The synergistic effect of extracellular polysaccharide-producing salt-tolerant bacteria and biochar promotes grape growth under saline-alkaline stress

Abstract

Grapes (Vitis vinifera) are a vital economic crop worldwide but are severely threatened by soil salinization and alkalization. While extracellular polysaccharides are known to improve soil conditions, it remains unclear how rhizosphere microorganisms that can produce extracellular polysaccharides enhance the tolerance of plants to salt-alkali conditions. This study selected Bacillus subtilis B4 and Pseudomonas resinovorans B9 based on their high levels of production of extracellular polysaccharides and subjected them to pot and field experiments. Our results demonstrated that both strains significantly promoted the growth of grape shoots, reduced the salinity of soil, and increased the levels of phosphorus and potassium in both the plants and soil.
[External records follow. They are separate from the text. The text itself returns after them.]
import Mathlib
import HarnessLib
import Summits.ResolutionOfSingularities.ResolutionOfSingularities.Theorems.HomologicalConductorNoZenoBirthDefs

/-!
# Route `HomologicalConductor`, crux `NoZeno` (stmt-ResolutionOfSingularities-16483; of record since route
# rev 4: `NoZenoR`, stmt-ResolutionOfSingularities-19943), line `sandwich-cluster` — definitions

OURS (cell res-hironaka, crux chain W4.4). Nothing here is a statement of the manuscript under review
(Hironaka 2017); AI-written, weaker than expert review.

The crux planner's SECOND-LAYER SPLIT of the open surface core `stub_sandwichedTermination` of the
registered skeleton (line `birth`, v9, sha16 36ec94206bc35d0f) is the line `sandwich-cluster`
(CRUX-PLAN W4.4 v2 §2, planner res-L0-w44-plan-1; typed file `SandwichCluster.lean`, sha16
1b03eebffb9f78d9, attached as evidence #1 on stmt-19943 and #48 on stmt-16483). Its four stubs
`stub_basePtsFinite`, `stub_regularOfBasePtsEmpty`, `stub_caPrincipalUpstairs` (= (Q_val), the open core)
and `stub_basePtsStrictAnti` are statements about the objects named below. As for the line `birth`
(`HomologicalConductorNoZenoBirthDefs.lean`), the vocabulary is filed HERE, under `Theorems/`, so that the
stubs and their helper lemmas can be stated BY NAME in `Theorems/` files; every body below is copied
VERBATIM from the planner's file (only docstrings are edited), so that the line file re-elaborates over these
names by `open … SandwichCluster` alone.

* `ordSet S`      — the order pseudo-valuation ring of a `k`-subalgebra `S` of `K`, as a SET: quotients `a/b`,
                    `a, b ∈ Jⁿ`, `b ∉ Jⁿ⁺¹`, `J` the Jacobson radical of `S`. For a REGULAR local `S` with
                    `Frac S = K` this is the valuation ring of the `𝔪_S`-adic order valuation (the prime
                    divisor `E_q` of the infinitely near point `q = S`): PROVED in
                    `HomologicalConductorNoZenoOrdValuation.lean` (`exists_valuationSubring_coe_eq_ordSet`).
* `Dominates V T` — `T ⊆ V` and elements of `T` invertible in `V` are invertible in `T` (the route's own
                    domination clause, cf. the kernel binder of `NoZeno`).
* `basePts R T`   — the regular 2-dimensional local `S ⊇ R` NOT containing `T` whose `ordSet` dominates `T`
                    (for `T` sandwiched over the regular `R`: the vertices of the minimal resolution graph of
                    `T`, Zariski's dictionary; `Set.ncard` of it is the descent quantity `N(T)` of the line).
* `SandwichCtx O A R m₀` — the datum clauses of the crux + `tr.deg_k K = 2` + the sandwich datum
                    (`R` regular, `Frac R = K`, `R ⊆ O`, `loc O R = R`, `R ≤ T_m` for `m ≥ m₀`), WITHOUT the
                    valuation-kernel clauses.

No theorem of this file concludes anything about the crux; `mem_ordSet_iff_exists`, `dominates_iff`,
`mem_basePts_iff`, `sandwichCtx_iff` are `Iff.rfl` unfoldings for rewriting.

References (for the dictionary the names encode; nothing of it is asserted here): M. Spivakovsky,
*Sandwiched singularities and desingularization of surfaces by normalized Nash transformations*, Ann. of
Math. 131 (1990) §§I–II [`Spivakovsky1990`]; J. Lipman, *Rational singularities…*, Publ. IHÉS 36 (1969)
§§1, 12, 18 [`Lipman1969`]; O. Zariski, P. Samuel, *Commutative Algebra* II (1960), Ch. VIII §1 and App. 5
[`ZariskiSamuel1960`].
-/

noncomputable section

-- single-problem summit: the doubled namespace component `ResolutionOfSingularities` is forced
set_option linter.dupNamespace false

namespace Summit.ResolutionOfSingularities.ResolutionOfSingularities.Theorems.NoZeno.SandwichCluster

open Summit.ResolutionOfSingularities.ResolutionOfSingularities.Theses.HomologicalConductor
open Summit.ResolutionOfSingularities.ResolutionOfSingularities.Theorems.NoZeno.Birth

variable {k K : Type} [Field k] [Field K] [Algebra k K]

/-- The ORDER pseudo-valuation ring of a `k`-subalgebra `S` of `K`, as a set: quotients `a * b⁻¹`
with `a, b ∈ Jⁿ`, `b ∉ Jⁿ⁺¹` for some `n`, `J` the Jacobson radical of `S` (`= 𝔪_S` when `S` is local).
For a REGULAR local `S` with `Frac S = K` this is the valuation ring of the `𝔪_S`-adic order valuation
(Zariski–Samuel VIII §1 Thm. 1) — the prime divisor `E_q` of the infinitely near point `q = S`; for
non-local or non-regular `S` it is just this set (no claim). Verbatim the planner's `ordSet`
(CRUX-PLAN W4.4 v2 §2). [cite: ZariskiSamuel1960, Ch. VIII §1 Thm. 1] -/
def ordSet (S : Subalgebra k K) : Set K :=
  {x : K | ∃ n : ℕ, ∃ a b : ↥S, a ∈ ((⊥ : Ideal ↥S).jacobson) ^ n ∧ b ∈ ((⊥ : Ideal ↥S).jacobson) ^ n ∧
      b ∉ ((⊥ : Ideal ↥S).jacobson) ^ (n + 1) ∧ x = (a : K) * ((b : K))⁻¹}

/-- `V` DOMINATES `T`: `T ⊆ V` and every element of `T` invertible in `V` is invertible in `T` (for local
`T ⊆ V` with `V` local: `𝔪_T = 𝔪_V ∩ T`; the same clause shape as the kernel binder of the crux).
Verbatim the planner's `Dominates`. [folklore] -/
def Dominates (V : Set K) (T : Subalgebra k K) : Prop :=
  ∀ t : K, t ∈ T → t ∈ V ∧ (t⁻¹ ∈ V → t⁻¹ ∈ T)

/-- BASE POINTS of `T` over `R`: the regular 2-dimensional local `k`-subalgebras `S ⊇ R` of `K` NOT
containing `T` whose order pseudo-valuation ring `ordSet S` dominates `T`. For `T` a sandwiched surface
singularity over the regular `R` (a local ring of the normalised blow-up of a complete `𝔪_R`-primary
ideal `I`) these are, by Zariski's dictionary, the non-dicritical base points `q` of `I` with `E_q` centred
at `T`, i.e. the vertices of the minimal resolution graph of `T`; `Set.ncard` of this set is the line's
descent quantity `N(T)`. Verbatim the planner's `basePts`; the dictionary itself is NOT asserted here.
[cite: Spivakovsky1990, §II] -/
def basePts (R T : Subalgebra k K) : Set (Subalgebra k K) :=
  {S | R ≤ S ∧ IsRegularLocalRing ↥S ∧ ringKrullDim ↥S = 2 ∧ ¬ T ≤ S ∧ Dominates (ordSet S) T}

/-- The SANDWICH CONTEXT of the surface core `stub_sandwichedTermination` minus its valuation-kernel
clauses: the datum clauses of the crux (`k ⊆ O`, `A` finitely generated with `Frac A = K`, `A ⊆ O`),
`tr.deg_k K = 2`, and the sandwich datum — `R` regular with `Frac R = K`, `R ⊆ O`, `loc O R = R`, and
`R ≤ tower O A m` for all `m ≥ m₀`. Verbatim the planner's `SandwichCtx`. [folklore] -/
def SandwichCtx (O : ValuationSubring K) (A R : Subalgebra k K) (m₀ : ℕ) : Prop :=
  (∀ c : k, algebraMap k K c ∈ O) ∧ A.FG ∧ IsFractionRing ↥A K ∧ A.toSubring ≤ O.toSubring ∧
  Algebra.trdeg k K = 2 ∧ IsRegularLocalRing ↥R ∧ IsFractionRing ↥R K ∧
  R.toSubring ≤ O.toSubring ∧ loc O R = R ∧ ∀ m : ℕ, m₀ ≤ m → R ≤ tower O A m

/-! ## Unfoldings (`Iff.rfl`) -/

/-- Unfolding of `ordSet`-membership. [folklore] -/
theorem mem_ordSet_iff_exists (S : Subalgebra k K) {x : K} :
    x ∈ ordSet S ↔ ∃ n : ℕ, ∃ a b : ↥S, a ∈ ((⊥ : Ideal ↥S).jacobson) ^ n ∧
      b ∈ ((⊥ : Ideal ↥S).jacobson) ^ n ∧ b ∉ ((⊥ : Ideal ↥S).jacobson) ^ (n + 1) ∧
      x = (a : K) * ((b : K))⁻¹ :=
  Iff.rfl

/-- Unfolding of `Dominates`. [folklore] -/
theorem dominates_iff (V : Set K) (T : Subalgebra k K) :
    Dominates V T ↔ ∀ t : K, t ∈ T → t ∈ V ∧ (t⁻¹ ∈ V → t⁻¹ ∈ T) :=
  Iff.rfl

/-- Unfolding of `basePts`-membership. [folklore] -/
theorem mem_basePts_iff (R T S : Subalgebra k K) :
    S ∈ basePts R T ↔
      R ≤ S ∧ IsRegularLocalRing ↥S ∧ ringKrullDim ↥S = 2 ∧ ¬ T ≤ S ∧ Dominates (ordSet S) T :=
  Iff.rfl

/-- Unfolding of `SandwichCtx`. [folklore] -/
theorem sandwichCtx_iff (O : ValuationSubring K) (A R : Subalgebra k K) (m₀ : ℕ) :
    SandwichCtx O A R m₀ ↔
      (∀ c : k, algebraMap k K c ∈ O) ∧ A.FG ∧ IsFractionRing ↥A K ∧ A.toSubring ≤ O.toSubring ∧
      Algebra.trdeg k K = 2 ∧ IsRegularLocalRing ↥R ∧ IsFractionRing ↥R K ∧
      R.toSubring ≤ O.toSubring ∧ loc O R = R ∧ ∀ m : ℕ, m₀ ≤ m → R ≤ tower O A m :=
  Iff.rfl

end Summit.ResolutionOfSingularities.ResolutionOfSingularities.Theorems.NoZeno.SandwichCluster

end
Compared to traditional B. subtilis, B9 performed better, and this was further enhanced when the strain was co-applied with biochar. 16S rRNA high-throughput sequencing was used to show that the combination of bacteria and biochar reshaped the native rhizosphere microbial community, altered its functional abundances, and improved the properties of soil, thus, ultimately promoting plant growth and enhancing salt-alkali tolerance. This study expands the microbial species available to improve the tolerance of grape to salt and ameliorate the saline-alkaline soils, thus, providing a theoretical basis for the combined application of microbial inoculants and biochar.